◆ **Exercise brief**: Given the material below, output exactly the lines from the line with "refine h5.congr fun F => ?_" to the line with "the time-bounded version", both ends included, and no other lines.
━━━━
/-! ### (A.6) along the trajectory -/

/-- **Newman's bound (A.6) from a Gaussian-free product representation**: if
`∫ e^{zx} h_N(x)dx = ∏_j (1 + y_j z²)` with `y_j ≥ 0` summable, `h_N = R^N h_{I,s}` (any `c`), then
`a_{m+n} ≤ a_m a_n` for `a_n = n!/(2n)! ∫ x^{2n} h_N`. (Here `a_n = lim_F c_n(F)` and (A.11) passes
to the limit; (A.10), (A.12) are vacuous since `b = 0`.)
[cite: HaraHattoriWatanabe2001, Appendix A, Proposition A.1 (proof, eqs. (A.7)–(A.12))] -/
theorem taylorA_iterate_add_le_of_repr {c s : ℝ} {N : ℕ} {ι : Type*} {y : ι → ℝ}
    (hy0 : ∀ j, 0 ≤ y j) (hy : Summable y)
    (hrepr : ∀ z : ℂ, ∫ x, Complex.exp (z * x) ∂((rgMap c)^[N] (IsingStrongCouplingLimit.isingLaw s)) =
      ∏' j, (1 + (y j : ℂ) * z ^ 2))
    (m n : ℕ) :
    taylorA ((rgMap c)^[N] (IsingStrongCouplingLimit.isingLaw s)) (m + n) ≤
      taylorA ((rgMap c)^[N] (IsingStrongCouplingLimit.isingLaw s)) m *
        taylorA ((rgMap c)^[N] (IsingStrongCouplingLimit.isingLaw s)) n := by
  -- the two expressions of the moment generating function
  have hMP : (fun z : ℂ => (∑ σ, (isingWeight c s N σ : ℂ) * Complex.exp (z * blockVal c s N σ)) /
      partitionZ c s N) = fun z => ∏' j, (1 + (y j : ℂ) * z ^ 2) :=
    funext fun z => by rw [← integral_cexp_iterate_rgMap_isingLaw, hrepr z]
  -- `a_m = lim_F c_m(F)`, `c_m(F) = m! e_m(F)`
  have hlim : ∀ m : ℕ, Tendsto
      (fun F : Finset ι => (m.factorial : ℝ) * ∑ S ∈ F.powersetCard m, ∏ j ∈ S, y j) atTop
      (𝓝 (taylorA ((rgMap c)^[N] (IsingStrongCouplingLimit.isingLaw s)) m)) := by
    intro m
    have h1 := tendsto_factorial_mul_esymm_iteratedDeriv hy0 hy m
    rw [← hMP, iteratedDeriv_expSum] at h1
    -- back to real numbers
    have h2 : Tendsto
        (fun F : Finset ι => ((2 * m).factorial : ℝ) * ∑ S ∈ F.powersetCard m, ∏ j ∈ S, y j) atTop
        (𝓝 ((∑ σ, isingWeight c s N σ * blockVal c s N σ ^ (2 * m)) / partitionZ c s N)) := by
      have h3 := (Complex.continuous_re.tendsto _).comp h1
      have e1 : ∀ F : Finset ι, (((2 * m).factorial : ℂ) *
          ((∑ S ∈ F.powersetCard m, ∏ j ∈ S, y j : ℝ) : ℂ)).re =
          ((2 * m).factorial : ℝ) * ∑ S ∈ F.powersetCard m, ∏ j ∈ S, y j := fun F => by
        rw [← Complex.ofReal_natCast, ← Complex.ofReal_mul, Complex.ofReal_re]
      have e2 : ((∑ σ, (isingWeight c s N σ : ℂ) * (blockVal c s N σ : ℂ) ^ (2 * m)) /
          (partitionZ c s N : ℂ)).re =
          (∑ σ, isingWeight c s N σ * blockVal c s N σ ^ (2 * m)) / partitionZ c s N := by
        rw [show (∑ σ, (isingWeight c s N σ : ℂ) * (blockVal c s N σ : ℂ) ^ (2 * m)) /
          (partitionZ c s N : ℂ) = (((∑ σ, isingWeight c s N σ * blockVal c s N σ ^ (2 * m)) /
            partitionZ c s N : ℝ) : ℂ) by push_cast; rfl, Complex.ofReal_re]
      have h4 : (Complex.re ∘ fun F : Finset ι => ((2 * m).factorial : ℂ) *
          ((∑ S ∈ F.powersetCard m, ∏ j ∈ S, y j : ℝ) : ℂ)) =
          fun F => ((2 * m).factorial : ℝ) * ∑ S ∈ F.powersetCard m, ∏ j ∈ S, y j :=
        funext fun F => e1 F
      rw [h4, e2] at h3
      exact h3
    have hmom : moment id (2 * m) ((rgMap c)^[N] (IsingStrongCouplingLimit.isingLaw s)) =
        (∑ σ, isingWeight c s N σ * blockVal c s N σ ^ (2 * m)) / partitionZ c s N := by
      rw [moment_id_eq, integral_iterate_rgMap_isingLaw, smul_eq_mul, div_eq_inv_mul]
      simp only [smul_eq_mul]
    have h5 := h2.const_mul ((m.factorial : ℝ) / (2 * m).factorial)
    rw [← hmom] at h5
    refine h5.congr fun F => ?_
    have hf : ((2 * m).factorial : ℝ) ≠ 0 := Nat.cast_ne_zero.2 (Nat.factorial_ne_zero _)
    field_simp
  exact le_of_tendsto_of_tendsto' (hlim (m + n)) ((hlim m).mul (hlim n))
    fun F => factorial_mul_esymm_add_le hy0 F m n
import Literature.Computability.Complexity.TimeBounds
import Mathlib.Algebra.Polynomial.Basic
import Mathlib.Algebra.Polynomial.Eval.Defs
import Mathlib.Data.Fintype.Sum
import Mathlib.Data.Fintype.Prod
import Mathlib.Data.Finset.Lattice.Fold
import HarnessLib

/-!
# Composition of (polynomial-)time computable functions in Mathlib's TM2 model

Sibling proof file of `TimeBounds.lean` (D-0014: named facts `def X : Prop` are discharged as
`theorem X_holds : X`). It discharges

* `Literature.CplxCore.PolyTimeComputable.comp_holds : PolyTimeComputable.comp` — composition of
  polynomial-time computable functions is polynomial-time computable; this is Mathlib's open
  `proof_wanted Turing.TM2ComputableInPolyTime.comp` (restated and proved as
  `Literature.Computability.Complexity.nonempty_tm2ComputableInPolyTime_comp`);
* `Literature.CplxCore.TimeComputable.comp_holds : TimeComputable.comp` — the time-bounded version
  (with constant `c = 1`).

Source: Arora–Barak, *Computational Complexity: A Modern Approach* (2009). The printed argument
is the proof of Thm. 2.8 (transitivity of `≤ₚ`, book §2.2): "if `p`, `q` grow at most as `n^c`,
`n^d`, then `p(q(n))` grows as at most `n^{cd}` … the mapping `x ↦ f₂(f₁(x))` … takes polynomial
time to compute given `x`", the machine being the sequential composition of §1.3 (run the
first machine, feed its output to the second). No step of this is in Mathlib beyond the
definitions; this file supplies the machine and the bookkeeping.

## The construction (`TM2Comp.compTM`)

Given bundled machines `M₁ M₂ : Turing.FinTM2` and an identification
`e : M₁.Γ M₁.k₁ ≃ M₂.Γ M₂.k₀` of the output alphabet of `M₁` with the input alphabet of `M₂`,
the composite machine has stacks `K₁ ⊕ K₂` with alphabets `CompΓ = Sum.elim Γ¹ Γ²`, labels
`Λ₁ ⊕ Λ₂`, states `σ₁ × σ₂`, input stack `inl k₀¹`. **No copying phase is needed:** the input
stack `k₀²` of `M₂` is *redirected* (`TM2Comp.redirect`) onto the physical stack `inl k₁¹`
holding the output of `M₁` (symbols read and written through `e`), the stack `inr k₀²` staying
unused; the `halt` of `M₁` is translated to `goto main₂`. Consequently the running times simply
add (`Turing.TM2ComputableAux.comp_outputsWithin`: `m₁` steps then `m₂` steps), and Mathlib's
exact halting convention (`Turing.haltList`: all other stacks empty, state reset) is met because
`M₁` halts in `haltList` form and `M₂` starts from `initList` form.

## Proof architecture

1. `TM2Comp.iterate_bind_map`: an `n`-step run `(flip bind f)^[n] (some c) = some d` is
   transported along any map commuting with single steps; `TM2Comp.iterate_bind_le`: a quantity
   growing by `≤ D` per step grows by `≤ D * n`.
2. `TM2Comp.stepAux_trStmt₁`, `TM2Comp.stepAux_trStmt₂`: one translated statement of `M₁`
   (resp. `M₂`) acts on embedded configurations `cfg₁` (resp. `cfg₂`) exactly as the original
   (induction on `TM2.Stmt`; the stack bookkeeping is `stk₁_update`, `stk₂_redirect`,
   `stk₂_update`, phrased with `Function.update`).
3. `TM2Comp.initList_eq`, `TM2Comp.haltList_eq`: Mathlib's `initList`/`haltList` are single
   `Function.update`s of the empty stack assignment; whence the three gluing identities
   `cfg₁_initList`, `cfg₁_haltList` (end of phase 1 = start of phase 2), `cfg₂_haltList`.
4. `TM2Comp.length_le_of_outputsWithin`: an output produced within `m` steps has length
   `≤ l.length + D * m`, `D = machinePushBound` (a statement pushes at most `pushBound` symbols
   on each stack, `length_stepAux_le`; finitely many labels).
5. `PolyTimeComputable.comp_holds`: time `p₂ (n + D * p₁ n) + p₁ n`, a polynomial
   (`Polynomial.comp`), using monotonicity of evaluation of `ℕ`-polynomials.

## References

* S. Arora, B. Barak, *Computational Complexity: A Modern Approach*, CUP 2009, §1.3 (machine
  constructions), Thm. 2.8 and its proof (composition of polynomial-time computable maps).
* Mathlib, `Mathlib/Computability/TuringMachine/Computable.lean`,
  `proof_wanted Turing.TM2ComputableInPolyTime.comp`.
-/

namespace Literature.Computability.Complexity.TM2Comp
━━━━
◆ **Completed task**:
    refine h5.congr fun F => ?_
    have hf : ((2 * m).factorial : ℝ) ≠ 0 := Nat.cast_ne_zero.2 (Nat.factorial_ne_zero _)
    field_simp
  exact le_of_tendsto_of_tendsto' (hlim (m + n)) ((hlim m).mul (hlim n))
    fun F => factorial_mul_esymm_add_le hy0 F m n
import Literature.Computability.Complexity.TimeBounds
import Mathlib.Algebra.Polynomial.Basic
import Mathlib.Algebra.Polynomial.Eval.Defs
import Mathlib.Data.Fintype.Sum
import Mathlib.Data.Fintype.Prod
import Mathlib.Data.Finset.Lattice.Fold
import HarnessLib

/-!
# Composition of (polynomial-)time computable functions in Mathlib's TM2 model

Sibling proof file of `TimeBounds.lean` (D-0014: named facts `def X : Prop` are discharged as
`theorem X_holds : X`). It discharges

* `Literature.CplxCore.PolyTimeComputable.comp_holds : PolyTimeComputable.comp` — composition of
  polynomial-time computable functions is polynomial-time computable; this is Mathlib's open
  `proof_wanted Turing.TM2ComputableInPolyTime.comp` (restated and proved as
  `Literature.Computability.Complexity.nonempty_tm2ComputableInPolyTime_comp`);
* `Literature.CplxCore.TimeComputable.comp_holds : TimeComputable.comp` — the time-bounded version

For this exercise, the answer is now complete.